[Stored items]
=== Begin Enclosure ===

import Summits.Ventures.PercRepro.C041TriangleSquare
import Summits.Ventures.PercRepro.C041TriangleLeafStar3

/-!
# THE K₃⁺-TRANSFER OF THE LEAF MAP (mine-3, gen 67; C-041.md §21 (bg))

With THEOREM (LEAF × THREE-LEAF STAR) `InCone_thetaTri_leafStar3` in the kernel, bilinearity carries the leaf map
`w′ ↦ θ_△(v c, w′)` over the explicit cone `K₃⁺ = cone{1, v s, v s * v t, v s * v t * v u, X(p,q)}`
(`InCone_thetaTri_leaf_K3plus`): every star with such a decomposition is settled against a leaf
(`InCone_thetaTri_leaf_of_K3plus`).  The gen-67 census: about two thirds of the random four- to eight-leaf stars lie
in `K₂⁺` already (inner approximation), so the transfer reaches most larger stars, not all.
-/

namespace PercRepro

namespace RelaxedTriangle

open TreeClosure Finset

/-- A product of three leaves at atoms in `[0, 1]` is a cone element. -/
theorem InCone_v_mul_v_mul_v {s t u : ℝ} (hs : 0 ≤ s ∧ s ≤ 1) (ht : 0 ≤ t ∧ t ≤ 1) (hu : 0 ≤ u ∧ u ≤ 1) :
    InCone (v s * v t * v u) := ((InCone_v s hs).mul (InCone_v t ht)).mul (InCone_v u hu)

/-- **THE K₃⁺-TRANSFER OF THE LEAF MAP**: `θ_△(v c, w′) ∈ cone` for every `w′` in the explicit cone generated by `1`,
the leaves, the two- and three-leaf products and the marked vertices. -/
theorem InCone_thetaTri_leaf_K3plus (c : ℝ) (hc : 0 ≤ c ∧ c ≤ 1) {n₁ n₂ n₃ n₄ : ℕ}
    (l0 : ℝ) (hl0 : 0 ≤ l0)
    (μ s : Fin n₁ → ℝ) (hμ : ∀ i, 0 ≤ μ i) (hs : ∀ i, 0 ≤ s i ∧ s i ≤ 1)
    (ρ s' t' : Fin n₂ → ℝ) (hρ : ∀ j, 0 ≤ ρ j) (hs' : ∀ j, 0 ≤ s' j ∧ s' j ≤ 1) (ht' : ∀ j, 0 ≤ t' j ∧ t' j ≤ 1)
    (κ s'' t'' u'' : Fin n₃ → ℝ) (hκ : ∀ k, 0 ≤ κ k) (hs'' : ∀ k, 0 ≤ s'' k ∧ s'' k ≤ 1)
    (ht'' : ∀ k, 0 ≤ t'' k ∧ t'' k ≤ 1) (hu'' : ∀ k, 0 ≤ u'' k ∧ u'' k ≤ 1)
    (ν : Fin n₄ → ℝ) (p q : Fin n₄ → ℕ) (hν : ∀ l, 0 ≤ ν l) :
    InCone (thetaTri (v c) (l0 • (1 : Vec6) + ∑ i, μ i • v (s i) + ∑ j, ρ j • (v (s' j) * v (t' j))
      + ∑ k, κ k • (v (s'' k) * v (t'' k) * v (u'' k)) + ∑ l, ν l • (v 1 ^ p l * v 0 ^ q l))) := by
  have hvc : InCone (v c) := InCone_v c hc
  rw [thetaTri_add_right, thetaTri_add_right, thetaTri_add_right, thetaTri_add_right, thetaTri_sum_right,
    thetaTri_sum_right, thetaTri_sum_right, thetaTri_sum_right, thetaTri_smul_right]
  refine ((((InCone.smul _ hl0 ?_).add ?_).add ?_).add ?_).add ?_
  · have := InCone_thetaTri_any_marks' 0 0 hvc
    simpa using this
  · refine InCone_sum fun i => ?_
    rw [thetaTri_smul_right]
    exact (thetaTri_v_InCone c (s i) hc (hs i)).smul _ (hμ i)
  · refine InCone_sum fun j => ?_
    rw [thetaTri_smul_right]
    exact (InCone_thetaTri_leaf_star2 (s' j) (t' j) c (hs' j) (ht' j) hc).smul _ (hρ j)
  · refine InCone_sum fun k => ?_
    rw [thetaTri_smul_right]
    exact (InCone_thetaTri_leafStar3 (s'' k) (t'' k) (u'' k) c (hs'' k) (ht'' k) (hu'' k) hc).smul _ (hκ k)
  · refine InCone_sum fun l => ?_
    rw [thetaTri_smul_right]
    exact (InCone_thetaTri_any_marks' (p l) (q l) hvc).smul _ (hν l)

/-- `H` at a leaf against a star with a `K₃⁺`-decomposition. -/
theorem InCone_thetaTri_leaf_of_K3plus (c : ℝ) (hc : 0 ≤ c ∧ c ≤ 1) {m : ℕ} (b : Fin m → ℝ) {n₁ n₂ n₃ n₄ : ℕ}
    (l0 : ℝ) (hl0 : 0 ≤ l0)
    (μ s : Fin n₁ → ℝ) (hμ : ∀ i, 0 ≤ μ i) (hs : ∀ i, 0 ≤ s i ∧ s i ≤ 1)
    (ρ s' t' : Fin n₂ → ℝ) (hρ : ∀ j, 0 ≤ ρ j) (hs' : ∀ j, 0 ≤ s' j ∧ s' j ≤ 1) (ht' : ∀ j, 0 ≤ t' j ∧ t' j ≤ 1)
    (κ s'' t'' u'' : Fin n₃ → ℝ) (hκ : ∀ k, 0 ≤ κ k) (hs'' : ∀ k, 0 ≤ s'' k ∧ s'' k ≤ 1)
    (ht'' : ∀ k, 0 ≤ t'' k ∧ t'' k ≤ 1) (hu'' : ∀ k, 0 ≤ u'' k ∧ u'' k ≤ 1)
    (ν : Fin n₄ → ℝ) (p q : Fin n₄ → ℕ) (hν : ∀ l, 0 ≤ ν l)
    (hb : V b = l0 • (1 : Vec6) + ∑ i, μ i • v (s i) + ∑ j, ρ j • (v (s' j) * v (t' j))
      + ∑ k, κ k • (v (s'' k) * v (t'' k) * v (u'' k)) + ∑ l, ν l • (v 1 ^ p l * v 0 ^ q l)) :
    InCone (thetaTri (v c) (V b)) := by
  rw [hb]
  exact InCone_thetaTri_leaf_K3plus c hc l0 hl0 μ s hμ hs ρ s' t' hρ hs' ht' κ s'' t'' u'' hκ hs'' ht'' hu'' ν p q hν

end RelaxedTriangle

end PercRepro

=== End Enclosure ===

## WORK REQUEST
Each record must be output exactly, with none omitted.

## TASK ANSWER
import Summits.Ventures.PercRepro.C041TriangleSquare
import Summits.Ventures.PercRepro.C041TriangleLeafStar3

/-!
# THE K₃⁺-TRANSFER OF THE LEAF MAP (mine-3, gen 67; C-041.md §21 (bg))

With THEOREM (LEAF × THREE-LEAF STAR) `InCone_thetaTri_leafStar3` in the kernel, bilinearity carries the leaf map
`w′ ↦ θ_△(v c, w′)` over the explicit cone `K₃⁺ = cone{1, v s, v s * v t, v s * v t * v u, X(p,q)}`
(`InCone_thetaTri_leaf_K3plus`): every star with such a decomposition is settled against a leaf
(`InCone_thetaTri_leaf_of_K3plus`).  The gen-67 census: about two thirds of the random four- to eight-leaf stars lie
in `K₂⁺` already (inner approximation), so the transfer reaches most larger stars, not all.
-/

namespace PercRepro

namespace RelaxedTriangle

open TreeClosure Finset

/-- A product of three leaves at atoms in `[0, 1]` is a cone element. -/
theorem InCone_v_mul_v_mul_v {s t u : ℝ} (hs : 0 ≤ s ∧ s ≤ 1) (ht : 0 ≤ t ∧ t ≤ 1) (hu : 0 ≤ u ∧ u ≤ 1) :
    InCone (v s * v t * v u) := ((InCone_v s hs).mul (InCone_v t ht)).mul (InCone_v u hu)

/-- **THE K₃⁺-TRANSFER OF THE LEAF MAP**: `θ_△(v c, w′) ∈ cone` for every `w′` in the explicit cone generated by `1`,
the leaves, the two- and three-leaf products and the marked vertices. -/
theorem InCone_thetaTri_leaf_K3plus (c : ℝ) (hc : 0 ≤ c ∧ c ≤ 1) {n₁ n₂ n₃ n₄ : ℕ}
    (l0 : ℝ) (hl0 : 0 ≤ l0)
    (μ s : Fin n₁ → ℝ) (hμ : ∀ i, 0 ≤ μ i) (hs : ∀ i, 0 ≤ s i ∧ s i ≤ 1)
    (ρ s' t' : Fin n₂ → ℝ) (hρ : ∀ j, 0 ≤ ρ j) (hs' : ∀ j, 0 ≤ s' j ∧ s' j ≤ 1) (ht' : ∀ j, 0 ≤ t' j ∧ t' j ≤ 1)
    (κ s'' t'' u'' : Fin n₃ → ℝ) (hκ : ∀ k, 0 ≤ κ k) (hs'' : ∀ k, 0 ≤ s'' k ∧ s'' k ≤ 1)
    (ht'' : ∀ k, 0 ≤ t'' k ∧ t'' k ≤ 1) (hu'' : ∀ k, 0 ≤ u'' k ∧ u'' k ≤ 1)
    (ν : Fin n₄ → ℝ) (p q : Fin n₄ → ℕ) (hν : ∀ l, 0 ≤ ν l) :
    InCone (thetaTri (v c) (l0 • (1 : Vec6) + ∑ i, μ i • v (s i) + ∑ j, ρ j • (v (s' j) * v (t' j))
      + ∑ k, κ k • (v (s'' k) * v (t'' k) * v (u'' k)) + ∑ l, ν l • (v 1 ^ p l * v 0 ^ q l))) := by
  have hvc : InCone (v c) := InCone_v c hc
  rw [thetaTri_add_right, thetaTri_add_right, thetaTri_add_right, thetaTri_add_right, thetaTri_sum_right,
    thetaTri_sum_right, thetaTri_sum_right, thetaTri_sum_right, thetaTri_smul_right]
  refine ((((InCone.smul _ hl0 ?_).add ?_).add ?_).add ?_).add ?_
  · have := InCone_thetaTri_any_marks' 0 0 hvc
    simpa using this
  · refine InCone_sum fun i => ?_
    rw [thetaTri_smul_right]
    exact (thetaTri_v_InCone c (s i) hc (hs i)).smul _ (hμ i)
  · refine InCone_sum fun j => ?_
    rw [thetaTri_smul_right]
    exact (InCone_thetaTri_leaf_star2 (s' j) (t' j) c (hs' j) (ht' j) hc).smul _ (hρ j)
  · refine InCone_sum fun k => ?_
    rw [thetaTri_smul_right]
    exact (InCone_thetaTri_leafStar3 (s'' k) (t'' k) (u'' k) c (hs'' k) (ht'' k) (hu'' k) hc).smul _ (hκ k)
  · refine InCone_sum fun l => ?_
    rw [thetaTri_smul_right]
    exact (InCone_thetaTri_any_marks' (p l) (q l) hvc).smul _ (hν l)

/-- `H` at a leaf against a star with a `K₃⁺`-decomposition. -/
theorem InCone_thetaTri_leaf_of_K3plus (c : ℝ) (hc : 0 ≤ c ∧ c ≤ 1) {m : ℕ} (b : Fin m → ℝ) {n₁ n₂ n₃ n₄ : ℕ}
    (l0 : ℝ) (hl0 : 0 ≤ l0)
    (μ s : Fin n₁ → ℝ) (hμ : ∀ i, 0 ≤ μ i) (hs : ∀ i, 0 ≤ s i ∧ s i ≤ 1)
    (ρ s' t' : Fin n₂ → ℝ) (hρ : ∀ j, 0 ≤ ρ j) (hs' : ∀ j, 0 ≤ s' j ∧ s' j ≤ 1) (ht' : ∀ j, 0 ≤ t' j ∧ t' j ≤ 1)
    (κ s'' t'' u'' : Fin n₃ → ℝ) (hκ : ∀ k, 0 ≤ κ k) (hs'' : ∀ k, 0 ≤ s'' k ∧ s'' k ≤ 1)
    (ht'' : ∀ k, 0 ≤ t'' k ∧ t'' k ≤ 1) (hu'' : ∀ k, 0 ≤ u'' k ∧ u'' k ≤ 1)
    (ν : Fin n₄ → ℝ) (p q : Fin n₄ → ℕ) (hν : ∀ l, 0 ≤ ν l)
    (hb : V b = l0 • (1 : Vec6) + ∑ i, μ i • v (s i) + ∑ j, ρ j • (v (s' j) * v (t' j))
      + ∑ k, κ k • (v (s'' k) * v (t'' k) * v (u'' k)) + ∑ l, ν l • (v 1 ^ p l * v 0 ^ q l)) :
    InCone (thetaTri (v c) (V b)) := by
  rw [hb]
  exact InCone_thetaTri_leaf_K3plus c hc l0 hl0 μ s hμ hs ρ s' t' hρ hs' ht' κ s'' t'' u'' hκ hs'' ht'' hu'' ν p q hν

end RelaxedTriangle

end PercRepro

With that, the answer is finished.